Questions to ask before signing
- What's your monthly fee, and what does it include?
- What's outside the scope, and what does that cost on top?
- Who will I actually deal with day-to-day? (Often not the partner who pitched.)
- How long do you take to respond to emails? To complete year-end accounts?
- Do you handle bookkeeping, or do you want me to?
- Have you handled R&D claims / EMI / EIS / share schemes?
- What's your view on Making Tax Digital, and how does that affect me?
- Can I see a sample monthly management report?
- Who covers my work if my main contact is on leave?
- Do you offer fixed pricing, or is everything on the clock?
Red flags
- Vague pricing. "It depends" is fine for unusual work; for monthly compliance it should be a fixed number.
- No written engagement letter. Required by all professional bodies. Walk if it's not produced.
- Slow filing track record. Ask for stats on their on-time filing rate. A serious firm will know.
- Pressure to sign quickly. Real firms know you're going to compare them with at least one other. They'll give you time.
- Unfamiliarity with your software. If they don't already know the tool you use, they'll either learn it on your time or push you onto theirs.
What an accountant won't do
Even a great accountant is not your finance director, your bookkeeper, your CFO, or your business advisor. Be clear about the boundaries. If you need management accounts, forecasting, and capital strategy, that's a different brief — sometimes the same firm offers it; often it doesn't.
Compliance and advisory are also different categories of work. Compliance is what keeps the company legal: filings, accounts, VAT, payroll. Advisory is what helps the business make better decisions: tax planning, structure, share schemes, exit preparation. A good accountant offers both clearly priced; a weaker one mixes them and bills surprise hours.
Where Rajoka fits
Inside the Rajoka portfolio, RR Accountants handles accounting and tax advisory for UK founders and scaling businesses, and Verity Partners handles embedded back-office support — both as independent businesses with their own pricing and onboarding. The wider four-pillar model sets out where compliance sits in the operating stack a UK business needs.
Frequently asked questions
How much does a UK accountant cost for a small limited company?
Monthly compliance packages for a UK limited company typically run £80–£300 per month, covering year-end accounts, corporation tax return, confirmation statement, and director self-assessment. VAT, payroll, R&D claims, and advisory work are usually priced on top. Sole traders pay less; companies with payroll or VAT pay more.

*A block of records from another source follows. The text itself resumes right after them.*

/-!
# Crux `AdaptedWeightCLT` (stmt-AtomisticToContinuum-14868, rev-12 time-local form): the SCALE SPLIT at the viscous
threshold — `CellKineticClosure → CellToBlockCoarsening → AdaptedWeightCLT` (pure logic, sorry-free)

Route `CollisionIsometryCLT`, sub-problem `HydrodynamicLimit`; crux-strategist seat
`planner-cstrat-stmt-AtomisticToContinuum-14868-s2-0`, 2026-08-17 (`--supports stmt-AtomisticToContinuum-14868`; a
CONDITIONAL certificate — it closes nothing by itself; it is the glue of a typed decomposition of the crux, D-0027 (b)).

THE CUT. Every checked line on this crux (`sustained-anisotropy-superexp`, `kinetic-cell-epoch-ld`, `approach-cylinder-pullback`,
`block-h-dissipation-closure`; cards and triage in `Cruxes/AdaptedWeightCLT/`) splits the crux's block functional at an auxiliary
CELL scale below `L* = (N+1)^{-1/6}` and declares the same hydrodynamic remainder above it. `L*` is the VISCOUS THRESHOLD of the
hard-sphere gas in the crux's scaling (mean free path `≍ (N+1)^{-1/3}/σ²`, kinematic viscosity `ν ≍ (N+1)^{-1/3}/σ²` in macroscopic
units): a shear or sound mode of wavelength `(N+1)^{-γc}` is damped at rate `ν k² ≍ σ^{-2}(N+1)^{2γc - 1/3}`, which DIVERGES iff
`γc > 1/6` and VANISHES iff `γc < 1/6`. Hence below `L*` (cells, `γc ∈ (1/6, 1/3)`: still `(N+1)^{1-3γc} → ∞` particles) no
sub-cell hydrodynamic mode survives a positive macroscopic time and flux-level local equilibrium is a purely KINETIC statement,
while between `L*` and the block scale `(N+1)^{-γ}`, `γ ≤ 1/15 < 1/6`, mesoscopic flow is INVISCID on the horizon (`t_visc → ∞`):
kinetic energy parked in sub-block shear is relaxed by no collision mechanism and is invisible to the `O(N)` entropy budget at
super-exponential precision (its Gibbs cost is `e^{-O(δN)}` only — the falsification of the gen-0 card `invariant-gibbs-superexp-transfer`).
The two route items filed with this certificate are exactly the two sides of `L*`:

* `CellKineticClosure` (crux; THE KINETIC CORE): the crux's own statement with the kernel exponent range `0 < γ ≤ 1/15` replaced by
  `1/6 < γc < 1/3` — H1 (diffuse backward influence) and, per horizon, H2 (time-averaged exponential velocity moment) imply that the
  CELL traceless kinetic stress and kinetic heat flux vanish in `L²([0,t] × 𝕋³)` in probability, for every admissible cell family
  below the viscous threshold. In the landed vocabulary: `DiffuseAt → ∀ γc ∈ (1/6,1/3) ∀ admissible ψ, ∀ t > 0, TailsOn t →
  KineticClosureOn ψ t` (`cellKineticClosure_iff`, `Iff.rfl`). It is the common target of stubs S0–S5 of the live line
  `block-h-dissipation-closure` (`cellKineticClosure_of_blockH` below: `FewCollisionsStub → EntropyBudgetStub → DVTransferStub →
  EntropyChaosRelStub → ContactToMassStub → EEPClosureStub → CellKineticClosure`, sorry-free), of the cell branch of
  `sustained-anisotropy-superexp` / `kinetic-cell-epoch-ld` (other cell functional) and of `approach-cylinder-pullback`'s host.
* `CellToBlockCoarsening` (crux; CELLS ⇒ BLOCKS ACROSS THE INVISCID BAND): for nice profiles, every `0 < σ < 1/2`, every
  `γc ∈ (1/6,1/3)`, every flow family, every admissible block family and every `t > 0` with H2: kinetic closure for ALL admissible cell
  families at `γc` implies kinetic closure for the block family — the Germano identity (law of total covariance with smooth weights,
  provable) plus the SUB-BLOCK REYNOLDS REMAINDER (velocity quiescence in the inviscid band; MesoQuiescence-class pre-shock, the crux's
  own `∀ t > 0` exposure post-shock, Disproof F1, repair `C′ = PreShock` landed in `Negative/PreShockSuffices.lean`). VERBATIM the
  registered stub S6 `BlockHDissipation.CoarseningStub` up to currying of `NiceProfiles` (`cellToBlockCoarsening_iff_coarseningStub`).

`AdaptedWeightCLT_of_subs : CellKineticClosure → CellToBlockCoarsening → …Theses.CollisionIsometryCLT.AdaptedWeightCLT` is pure
logic (`σ₀ := min σ₀(cell) 2⁻¹`, `γc := 1/4`, `adaptedWeightCLT_iff`, `cruxTailT_of_conclOn`, `conclOn_iff`). The two `def`s below are
byte-for-byte the one-line statements filed as the route items (so the route decls unfold to them).
-/

namespace Summit.AtomisticToContinuum.HydrodynamicLimit.Theorems.AdaptedWeightCLTSplit

open scoped BigOperators Topology Classical MeasureTheory ENNReal InnerProductSpace
open Filter Set MeasureTheory
open Literature.Analysis.FluidPDE
open Summit.AtomisticToContinuum.HydrodynamicLimit.Theorems.ContactSourceDuhamel (T3 V3 Cfg Flow Flows)
open Summit.AtomisticToContinuum.HydrodynamicLimit.Theorems.ContactSourceDuhamel.TimeLocal
open Summit.AtomisticToContinuum.HydrodynamicLimit.Theorems.BlockHDissipation
open Literature.MathematicalPhysics.KineticTheory (hsDiameter localGibbsLaw)

noncomputable section

/-! ## The two children, verbatim as filed -/

/-- **Child 1 — `CellKineticClosure` (THE KINETIC CORE BELOW THE VISCOUS THRESHOLD).** The crux's text with the kernel
exponent clause `0 < γ → γ ≤ 1 / 15` replaced by `1 / 6 < γ → γ < 1 / 3` (cells of radius `(N+1)^{-γ}` between the
interparticle scale `(N+1)^{-1/3}` and the viscous threshold `(N+1)^{-1/6}`): for nice profiles there is `σ₀ > 0` such that for
`0 < σ < σ₀` and every flow family, H1 (mean ipr of the frozen-geometry transfer `→ 0` on every kinetic window) implies, for every
such cell family and every `t > 0`, that H2 on `[0,t]` gives the vanishing in `L²([0,t] × 𝕋³)`-probability of the CELL traceless
kinetic stress and kinetic heat flux. -/
def CellKineticClosure : Prop :=
  ∀ (a₀ θ₀ : (UnitAddTorus (Fin 3)) → ℝ) (u₀ : (UnitAddTorus (Fin 3)) → (EuclideanSpace ℝ (Fin 3))), Continuous a₀ → Continuous θ₀ → Continuous u₀ → (∀ x, 0 < a₀ x) → (∀ x, 0 < θ₀ x) → ∃ σ₀ : ℝ, 0 < σ₀ ∧ ∀ σ : ℝ, 0 < σ → σ < σ₀ → let M := fun (N : ℕ) (y : Literature.Analysis.FluidPDE.Config (N + 1) (Fin 3) (UnitAddTorus (Fin 3))) (Δ : ℝ) (W : Fin (N + 1) → EuclideanSpace ℝ (Fin 3)) => (let G := Literature.Analysis.FluidPDE.Torus.geometry (Fin 3); let ε : ℝ := Literature.MathematicalPhysics.KineticTheory.hsDiameter σ N; let pre := fun k : ℕ => (let zk := Literature.Analysis.FluidPDE.Alexander.stateAfter G ε y k; Literature.Analysis.FluidPDE.freeFlight G (Literature.Analysis.FluidPDE.Alexander.freeExitTime G ε zk).toReal zk); (List.range (Literature.Analysis.FluidPDE.Alexander.collisionCount G ε y Δ)).foldl (fun W' k => @dite (Fin (N + 1) → EuclideanSpace ℝ (Fin 3)) (Literature.Analysis.FluidPDE.Alexander.incomingPairs G ε (pre k)).Nonempty (Classical.propDecidable _) (fun h => fun i => (Literature.Analysis.FluidPDE.collidePair G h.some.1 h.some.2 (fun j => ((pre k j).1, W' j)) i).2) (fun _ => W')) W); let ipr := fun N y Δ => ((N + 1 : ℕ) : ℝ)⁻¹ * ∑ i : Fin (N + 1), ∑ k : Fin (N + 1), (∑ a : Fin 3, ‖M N y Δ (Pi.single k (EuclideanSpace.single a (1 : ℝ))) i‖ ^ 2) ^ 2; ∀ Φ : (N : ℕ) → Literature.Analysis.FluidPDE.HardSphereFlow (Literature.Analysis.FluidPDE.Torus.geometry (Fin 3)) (Literature.MathematicalPhysics.KineticTheory.hsDiameter σ N) (N + 1), (∀ Δ : ℕ → ℝ, (∀ N, 0 < Δ N) → Tendsto Δ atTop (𝓝 0) → Tendsto (fun N : ℕ => Δ N * ((N + 1 : ℕ) : ℝ) ^ ((1 : ℝ) / 3)) atTop atTop → ∀ t : ℝ, 0 < t → Tendsto (fun N : ℕ => ∫⁻ z, ENNReal.ofReal (ipr N ((Φ N).flow (t - Δ N) z) (Δ N)) ∂(Literature.MathematicalPhysics.KineticTheory.localGibbsLaw σ a₀ u₀ θ₀ N (Φ N))) atTop (𝓝 0)) → ∀ (γ C : ℝ) (φ : ℕ → (UnitAddTorus (Fin 3)) → ℝ), 1 / 6 < γ → γ < 1 / 3 → ((∀ N, Literature.Analysis.FunctionSpaces.Torus.IsSmooth (φ N)) ∧ (∀ N y, 0 ≤ φ N y) ∧ (∀ N, ∫ y, φ N y = 1) ∧ (∀ (N : ℕ) y, ((N : ℝ) + 1) ^ (-γ) ≤ Literature.Analysis.FluidPDE.Torus.euclidDist y 0 → φ N y = 0) ∧ (∀ (N : ℕ) y, φ N y ≤ C * ((N : ℝ) + 1) ^ (3 * γ)) ∧ (∀ (N : ℕ) y, ‖Literature.Analysis.FunctionSpaces.Torus.gradient (φ N) y‖ ≤ C * ((N : ℝ) + 1) ^ (4 * γ))) → let ρb := fun (N : ℕ) (s : ℝ) z (x : UnitAddTorus (Fin 3)) => Literature.MathematicalPhysics.KineticTheory.empiricalDensityField ((Φ N).flow s z) (fun y => φ N (y - x)); let mb := fun (N : ℕ) (s : ℝ) z (x : UnitAddTorus (Fin 3)) => Literature.MathematicalPhysics.KineticTheory.empiricalMomentumField ((Φ N).flow s z) (fun y => φ N (y - x)); let ub := fun (N : ℕ) (s : ℝ) z (x : UnitAddTorus (Fin 3)) => (ρb N s z x)⁻¹ • mb N s z x; let D := fun (N : ℕ) (s : ℝ) z (x : UnitAddTorus (Fin 3)) (j k : Fin 3) => (∫ y, φ N (y.1 - x) * ((y.2 j - ub N s z x j) * (y.2 k - ub N s z x k)) ∂(Literature.Analysis.FluidPDE.empiricalMeasure ((Φ N).flow s z))) - (if j = k then (∑ l : Fin 3, ∫ y, φ N (y.1 - x) * (y.2 l - ub N s z x l) ^ 2 ∂(Literature.Analysis.FluidPDE.empiricalMeasure ((Φ N).flow s z))) / 3 else 0); let q := fun (N : ℕ) (s : ℝ) z (x : UnitAddTorus (Fin 3)) => ∫ y, (φ N (y.1 - x) * ‖y.2 - ub N s z x‖ ^ 2 / 2) • (y.2 - ub N s z x) ∂(Literature.Analysis.FluidPDE.empiricalMeasure ((Φ N).flow s z)); ∀ t : ℝ, 0 < t → (∃ lam Cexp : ℝ, 0 < lam ∧ Tendsto (fun N : ℕ => Literature.MathematicalPhysics.KineticTheory.localGibbsLaw σ a₀ u₀ θ₀ N (Φ N) {z | Cexp < ∫ s in Icc 0 t, ∫ y, Real.exp (lam * ‖y.2‖ ^ 2) ∂(Literature.Analysis.FluidPDE.empiricalMeasure ((Φ N).flow s z))}) atTop (𝓝 0)) → ∀ δ : ℝ, 0 < δ → Tendsto (fun N : ℕ => Literature.MathematicalPhysics.KineticTheory.localGibbsLaw σ a₀ u₀ θ₀ N (Φ N) {z | δ < ∫ s in Icc 0 t, ∫ x, ((∑ j, ∑ k, D N s z x j k ^ 2) + ‖q N s z x‖ ^ 2)}) atTop (𝓝 0)

/-- **Child 2 — `CellToBlockCoarsening` (CELLS ⇒ BLOCKS ACROSS THE INVISCID MESOSCOPIC BAND).** For nice profiles, every
`0 < σ < 1/2`, every `γc ∈ (1/6, 1/3)`, every flow family, every admissible block family (`0 < γ ≤ 1/15`) and every `t > 0` with H2
on `[0,t]`: kinetic closure on `[0,t]` for ALL admissible cell families at exponent `γc` implies kinetic closure on `[0,t]` for the
block family (Germano identity + sub-block Reynolds remainder). Verbatim `BlockHDissipation.CoarseningStub` with `NiceProfiles`
curried and the vocabulary inlined. -/
def CellToBlockCoarsening : Prop :=
  ∀ (a₀ θ₀ : (UnitAddTorus (Fin 3)) → ℝ) (u₀ : (UnitAddTorus (Fin 3)) → (EuclideanSpace ℝ (Fin 3))), Continuous a₀ → Continuous θ₀ → Continuous u₀ → (∀ x, 0 < a₀ x) → (∀ x, 0 < θ₀ x) → ∀ σ : ℝ, 0 < σ → σ < 2⁻¹ → ∀ γc : ℝ, 1 / 6 < γc → γc < 1 / 3 → ∀ Φ : (N : ℕ) → Literature.Analysis.FluidPDE.HardSphereFlow (Literature.Analysis.FluidPDE.Torus.geometry (Fin 3)) (Literature.MathematicalPhysics.KineticTheory.hsDiameter σ N) (N + 1), ∀ (γ C : ℝ) (φ : ℕ → (UnitAddTorus (Fin 3)) → ℝ), 0 < γ → γ ≤ 1 / 15 → ((∀ N, Literature.Analysis.FunctionSpaces.Torus.IsSmooth (φ N)) ∧ (∀ N y, 0 ≤ φ N y) ∧ (∀ N, ∫ y, φ N y = 1) ∧ (∀ (N : ℕ) y, ((N : ℝ) + 1) ^ (-γ) ≤ Literature.Analysis.FluidPDE.Torus.euclidDist y 0 → φ N y = 0) ∧ (∀ (N : ℕ) y, φ N y ≤ C * ((N : ℝ) + 1) ^ (3 * γ)) ∧ (∀ (N : ℕ) y, ‖Literature.Analysis.FunctionSpaces.Torus.gradient (φ N) y‖ ≤ C * ((N : ℝ) + 1) ^ (4 * γ))) → ∀ t : ℝ, 0 < t → (∃ lam Cexp : ℝ, 0 < lam ∧ Tendsto (fun N : ℕ => Literature.MathematicalPhysics.KineticTheory.localGibbsLaw σ a₀ u₀ θ₀ N (Φ N) {z | Cexp < ∫ s in Icc 0 t, ∫ y, Real.exp (lam * ‖y.2‖ ^ 2) ∂(Literature.Analysis.FluidPDE.empiricalMeasure ((Φ N).flow s z))}) atTop (𝓝 0)) → (∀ (C' : ℝ) (ψ : ℕ → (UnitAddTorus (Fin 3)) → ℝ), ((∀ N, Literature.Analysis.FunctionSpaces.Torus.IsSmooth (ψ N)) ∧ (∀ N y, 0 ≤ ψ N y) ∧ (∀ N, ∫ y, ψ N y = 1) ∧ (∀ (N : ℕ) y, ((N : ℝ) + 1) ^ (-γc) ≤ Literature.Analysis.FluidPDE.Torus.euclidDist y 0 → ψ N y = 0) ∧ (∀ (N : ℕ) y, ψ N y ≤ C' * ((N : ℝ) + 1) ^ (3 * γc)) ∧ (∀ (N : ℕ) y, ‖Literature.Analysis.FunctionSpaces.Torus.gradient (ψ N) y‖ ≤ C' * ((N : ℝ) + 1) ^ (4 * γc))) → let ρb := fun (N : ℕ) (s : ℝ) z (x : UnitAddTorus (Fin 3)) => Literature.MathematicalPhysics.KineticTheory.empiricalDensityField ((Φ N).flow s z) (fun y => ψ N (y - x)); let mb := fun (N : ℕ) (s : ℝ) z (x : UnitAddTorus (Fin 3)) => Literature.MathematicalPhysics.KineticTheory.empiricalMomentumField ((Φ N).flow s z) (fun y => ψ N (y - x)); let ub := fun (N : ℕ) (s : ℝ) z (x : UnitAddTorus (Fin 3)) => (ρb N s z x)⁻¹ • mb N s z x; let D := fun (N : ℕ) (s : ℝ) z (x : UnitAddTorus (Fin 3)) (j k : Fin 3) => (∫ y, ψ N (y.1 - x) * ((y.2 j - ub N s z x j) * (y.2 k - ub N s z x k)) ∂(Literature.Analysis.FluidPDE.empiricalMeasure ((Φ N).flow s z))) - (if j = k then (∑ l : Fin 3, ∫ y, ψ N (y.1 - x) * (y.2 l - ub N s z x l) ^ 2 ∂(Literature.Analysis.FluidPDE.empiricalMeasure ((Φ N).flow s z))) / 3 else 0); let q := fun (N : ℕ) (s : ℝ) z (x : UnitAddTorus (Fin 3)) => ∫ y, (ψ N (y.1 - x) * ‖y.2 - ub N s z x‖ ^ 2 / 2) • (y.2 - ub N s z x) ∂(Literature.Analysis.FluidPDE.empiricalMeasure ((Φ N).flow s z)); ∀ δ : ℝ, 0 < δ → Tendsto (fun N : ℕ => Literature.MathematicalPhysics.KineticTheory.localGibbsLaw σ a₀ u₀ θ₀ N (Φ N) {z | δ < ∫ s in Icc 0 t, ∫ x, ((∑ j, ∑ k, D N s z x j k ^ 2) + ‖q N s z x‖ ^ 2)}) atTop (𝓝 0)) → let ρb := fun (N : ℕ) (s : ℝ) z (x : UnitAddTorus (Fin 3)) => Literature.MathematicalPhysics.KineticTheory.empiricalDensityField ((Φ N).flow s z) (fun y => φ N (y - x)); let mb := fun (N : ℕ) (s : ℝ) z (x : UnitAddTorus (Fin 3)) => Literature.MathematicalPhysics.KineticTheory.empiricalMomentumField ((Φ N).flow s z) (fun y => φ N (y - x)); let ub := fun (N : ℕ) (s : ℝ) z (x : UnitAddTorus (Fin 3)) => (ρb N s z x)⁻¹ • mb N s z x; let D := fun (N : ℕ) (s : ℝ) z (x : UnitAddTorus (Fin 3)) (j k : Fin 3) => (∫ y, φ N (y.1 - x) * ((y.2 j - ub N s z x j) * (y.2 k - ub N s z x k)) ∂(Literature.Analysis.FluidPDE.empiricalMeasure ((Φ N).flow s z))) - (if j = k then (∑ l : Fin 3, ∫ y, φ N (y.1 - x) * (y.2 l - ub N s z x l) ^ 2 ∂(Literature.Analysis.FluidPDE.empiricalMeasure ((Φ N).flow s z))) / 3 else 0); let q := fun (N : ℕ) (s : ℝ) z (x : UnitAddTorus (Fin 3)) => ∫ y, (φ N (y.1 - x) * ‖y.2 - ub N s z x‖ ^ 2 / 2) • (y.2 - ub N s z x) ∂(Literature.Analysis.FluidPDE.empiricalMeasure ((Φ N).flow s z)); ∀ δ : ℝ, 0 < δ → Tendsto (fun N : ℕ => Literature.MathematicalPhysics.KineticTheory.localGibbsLaw σ a₀ u₀ θ₀ N (Φ N) {z | δ < ∫ s in Icc 0 t, ∫ x, ((∑ j, ∑ k, D N s z x j k ^ 2) + ‖q N s z x‖ ^ 2)}) atTop (𝓝 0)
/-! ### 3. The boundary part of the functional at one mesh -/

/-- **The boundary part at one mesh, after the cover.** Let `Λ` be rooted at the dart `{u, w}`
(`u ∉ Λ ∋ w`), `‖ψ‖ ≤ M₁`, `ψ ≠ 0` only on `S`, `ψ(δ·mid)` vanishing on the mid-edges at the root vertex,
every bulk vertex `(η₁/δ)`-deep with `η₁ ≥ δ`, and the cover `hsplit`.  Then
`‖δ² (Σᶠ_{∂Ω} ψ(δ mid e) F(e)) / F(b)‖ ≤ 3 M₁ (Σ_{x ∈ t} C_x) δ` (only the depth-`0` layers of the budgets
are used). [cite: DuminilCopinSmirnov2012, §2 (walks between mid-edges)] -/
theorem boundary_mesh_le {Λ : Finset HexVertex} {u w : HexVertex} {b : Sym2 HexVertex} {δ η₁ M₁ : ℝ} {K : ℕ}
    {t : Finset ℂ} {r Cb : ℂ → ℝ} {T S : Set ℂ} {ψ : ℂ → ℂ} (hu : u ∉ Λ)
    (hδ : 0 < δ) (hδη₁ : δ ≤ η₁)
    (hdepthK : ∀ v ∈ Λ, ∀ k : ℕ, IsMetricDepth Λ v k → k ≤ K)
    (hCb : ∀ x ∈ t, 0 ≤ Cb x)
    (hbudget : ∀ x ∈ t, ∀ k : ℕ, δ * (∑ᶠ v ∈ {v : HexVertex | v ∈ Λ ∧ (δ : ℂ) * hexCenter v ∈ ball x (r x) ∧
        IsMetricDepth Λ v k}, starMass Λ s(u, w) v) ≤
      Cb x * ((k : ℝ) + 1) ^ (3 / 4 : ℝ) * ‖hexParafermionicObservable Λ s(u, w) hexCriticalFugacity 0 b‖)
    (hdeep : ∀ v ∈ Λ, (δ : ℂ) * hexCenter v ∈ T → ∀ y : HexVertex, dist (hexCenter y) (hexCenter v) ≤ η₁ / δ → y ∈ Λ)
    (hsplit : ∀ v ∈ Λ, (δ : ℂ) * hexCenter v ∈ cthickening (δ / 2) S →
      (∃ x ∈ t, (δ : ℂ) * hexCenter v ∈ ball x (r x)) ∨ (δ : ℂ) * hexCenter v ∈ T)
    (hM₁ : ∀ z, ‖ψ z‖ ≤ M₁) (hψs : ∀ z, ψ z ≠ 0 → z ∈ S)
    (hroot : ∀ t' : HexVertex, hexGraph.Adj w t' → ψ ((δ : ℂ) * hexMidpoint s(w, t')) = 0)
    (hFb : ‖hexParafermionicObservable Λ s(u, w) hexCriticalFugacity (5 / 8) b‖ =
      ‖hexParafermionicObservable Λ s(u, w) hexCriticalFugacity 0 b‖)
    (hZb : 0 < ‖hexParafermionicObservable Λ s(u, w) hexCriticalFugacity 0 b‖) :
    ‖(δ : ℂ) ^ 2 * (∑ᶠ e ∈ hexDomainBoundary Λ, ψ ((δ : ℂ) * hexMidpoint e) *
        hexParafermionicObservable Λ s(u, w) hexCriticalFugacity (5 / 8) e) /
        hexParafermionicObservable Λ s(u, w) hexCriticalFugacity (5 / 8) b‖ ≤
      3 * M₁ * (∑ x ∈ t, Cb x) * δ := by
  set a : Sym2 HexVertex := s(u, w) with ha
  set F : Sym2 HexVertex → ℂ := hexParafermionicObservable Λ a hexCriticalFugacity (5 / 8) with hFdef
  set Z : Sym2 HexVertex → ℂ := hexParafermionicObservable Λ a hexCriticalFugacity 0 with hZdef
  set Zb : ℝ := ‖Z b‖ with hZbdef
  have hz : Zb ≠ 0 := hZb.ne'
  have hM₁0 : 0 ≤ M₁ := (norm_nonneg _).trans (hM₁ 0)
  have hx1 : hexCriticalFugacity ≤ 1 := hexCriticalFugacity_pos_lt_one.2.le
  have hx0 : 0 ≤ hexCriticalFugacity := hexCriticalFugacity_pos_lt_one.1.le
  have hstar0 : ∀ v, 0 ≤ starMass Λ a v := fun v => Finset.sum_nonneg fun t _ => norm_nonneg _
  have hCbs : 0 ≤ ∑ x ∈ t, Cb x := Finset.sum_nonneg hCb
  -- (1) the boundary sum is carried by depth-zero stars near the support
  have h1 := norm_boundary_finsum_le_depthZero (Λ := Λ) (w := w) hu hδ.le hM₁ hψs hroot
  -- (2) split: no depth-zero vertex lies in the bulk
  set ΦQ : HexVertex → ℝ := fun v => if IsMetricDepth Λ v 0 then starMass Λ a v else 0 with hΦQ
  have hΦQ0 : ∀ v, 0 ≤ ΦQ v := fun v => by simp only [hΦQ]; split_ifs; exacts [hstar0 v, le_rfl]
  have hR1 : 1 ≤ η₁ / δ := by rw [le_div_iff₀ hδ]; linarith
  have hsplit' : ∀ v ∈ Λ, ((δ : ℂ) * hexCenter v ∈ cthickening (δ / 2) S ∧ IsMetricDepth Λ v 0) →
      (∃ x ∈ t, (δ : ℂ) * hexCenter v ∈ ball x (r x)) ∨ False := by
    rintro v hv ⟨hvS, hdep⟩
    rcases hsplit v hv hvS with h | hT
    · exact Or.inl h
    · exact absurd hdep (not_isMetricDepth_zero_of_deep hR1 (hdeep v hv hT))
  have h2 := sum_filter_le_of_cover Λ t (fun v => (δ : ℂ) * hexCenter v ∈ cthickening (δ / 2) S ∧ IsMetricDepth Λ v 0)
    (fun _ => False) (fun x v => (δ : ℂ) * hexCenter v ∈ ball x (r x)) ΦQ hΦQ0 hsplit'
  have hΦQeq : ∑ v ∈ Λ.filter (fun v => (δ : ℂ) * hexCenter v ∈ cthickening (δ / 2) S ∧ IsMetricDepth Λ v 0),
      starMass Λ a v = ∑ v ∈ Λ.filter (fun v =>
        (δ : ℂ) * hexCenter v ∈ cthickening (δ / 2) S ∧ IsMetricDepth Λ v 0), ΦQ v :=
    Finset.sum_congr rfl fun v hv => by simp only [hΦQ, if_pos (Finset.mem_filter.1 hv).2.2]
  simp only [Finset.filter_false, Finset.sum_empty, add_zero] at h2
  -- (3) balls: the depth-zero layer only
  have h3 : ∀ x ∈ t, δ * ∑ v ∈ Λ.filter (fun v => (δ : ℂ) * hexCenter v ∈ ball x (r x)), ΦQ v ≤ Cb x * Zb := by
    intro x hx
    set wQ : ℕ → ℝ := fun k => if k = 0 then 1 else 0 with hwQ
    have hwQ0 : ∀ k, 0 ≤ wQ k := fun k => by simp only [hwQ]; split_ifs <;> norm_num
    have hcake := layerCake_depth_le (a := a) hδ.le (hbudget x hx) hdepthK wQ hwQ0 ΦQ (fun v _ k hk => by
      simp only [hΦQ, hwQ]
      by_cases hk0 : k = 0
      · subst hk0; rw [if_pos hk, if_pos rfl, one_mul]
      · rw [if_neg (fun h0 => hk0 (isMetricDepth_unique hk h0)), if_neg hk0, zero_mul])
    have hsum : ∑ k ∈ Finset.range (K + 1), wQ k * ((k : ℝ) + 1) ^ (3 / 4 : ℝ) = 1 := by
      rw [Finset.sum_eq_single 0 (fun k _ hk => by simp only [hwQ, if_neg hk, zero_mul])
        (fun h => absurd (Finset.mem_range.2 (Nat.succ_pos K)) h)]
      simp [hwQ]
    rw [hsum, mul_one] at hcake
    exact hcake
  -- combine
  rw [norm_div, norm_mul, norm_pow, Complex.norm_real, Real.norm_of_nonneg hδ.le, hFb]
  calc δ ^ 2 * ‖∑ᶠ e ∈ hexDomainBoundary Λ, ψ ((δ : ℂ) * hexMidpoint e) * F e‖ / Zb
      ≤ δ ^ 2 * (3 * hexCriticalFugacity * M₁ * ∑ v ∈ Λ.filter (fun v =>
          (δ : ℂ) * hexCenter v ∈ cthickening (δ / 2) S ∧ IsMetricDepth Λ v 0), starMass Λ a v) / Zb := by
        gcongr
    _ ≤ δ ^ 2 * (3 * hexCriticalFugacity * M₁ *
          ∑ x ∈ t, ∑ v ∈ Λ.filter (fun v => (δ : ℂ) * hexCenter v ∈ ball x (r x)), ΦQ v) / Zb := by
        rw [hΦQeq]; gcongr
    _ = 3 * hexCriticalFugacity * M₁ * (δ / Zb) *
          ∑ x ∈ t, δ * ∑ v ∈ Λ.filter (fun v => (δ : ℂ) * hexCenter v ∈ ball x (r x)), ΦQ v := by
        rw [← Finset.mul_sum]; field_simp
    _ ≤ 3 * hexCriticalFugacity * M₁ * (δ / Zb) * ∑ x ∈ t, Cb x * Zb :=
        mul_le_mul_of_nonneg_left (Finset.sum_le_sum h3) (by positivity)
    _ = 3 * hexCriticalFugacity * M₁ * (∑ x ∈ t, Cb x) * δ := by
        rw [← Finset.sum_mul]; field_simp
    _ ≤ 3 * 1 * M₁ * (∑ x ∈ t, Cb x) * δ := by gcongr
    _ = 3 * M₁ * (∑ x ∈ t, Cb x) * δ := by ring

ACCA vs ACA — which qualification matters more for UK founders?
Both are equivalent in legal standing for UK accounting and tax work. ACCA is more common in the UK SMB and advisory market; ACA is more common in audit and larger-business advisory. For a typical UK founder the choice between an ACCA-qualified firm and an ACA-qualified firm is a wash — fit, sector knowledge, and software competence matter more.
Do I need an accountant to file my own UK company accounts?
Legally no — the directors can file the company's accounts themselves. In practice, almost all UK limited companies use an accountant because the accounts and corporation tax return must be in iXBRL format, late filings carry penalties, and the rules change frequently. A typical compliance package costs less than the time a non-specialist would spend self-filing.
When should I switch accountants?
If filings are late, queries take days to answer, software is being avoided, or the firm doesn't understand a structure your business actually needs (R&D, EIS, share schemes), it is time to move. Switching is administratively straightforward — the new firm sends a professional clearance letter to the old one, and the old firm transfers the records.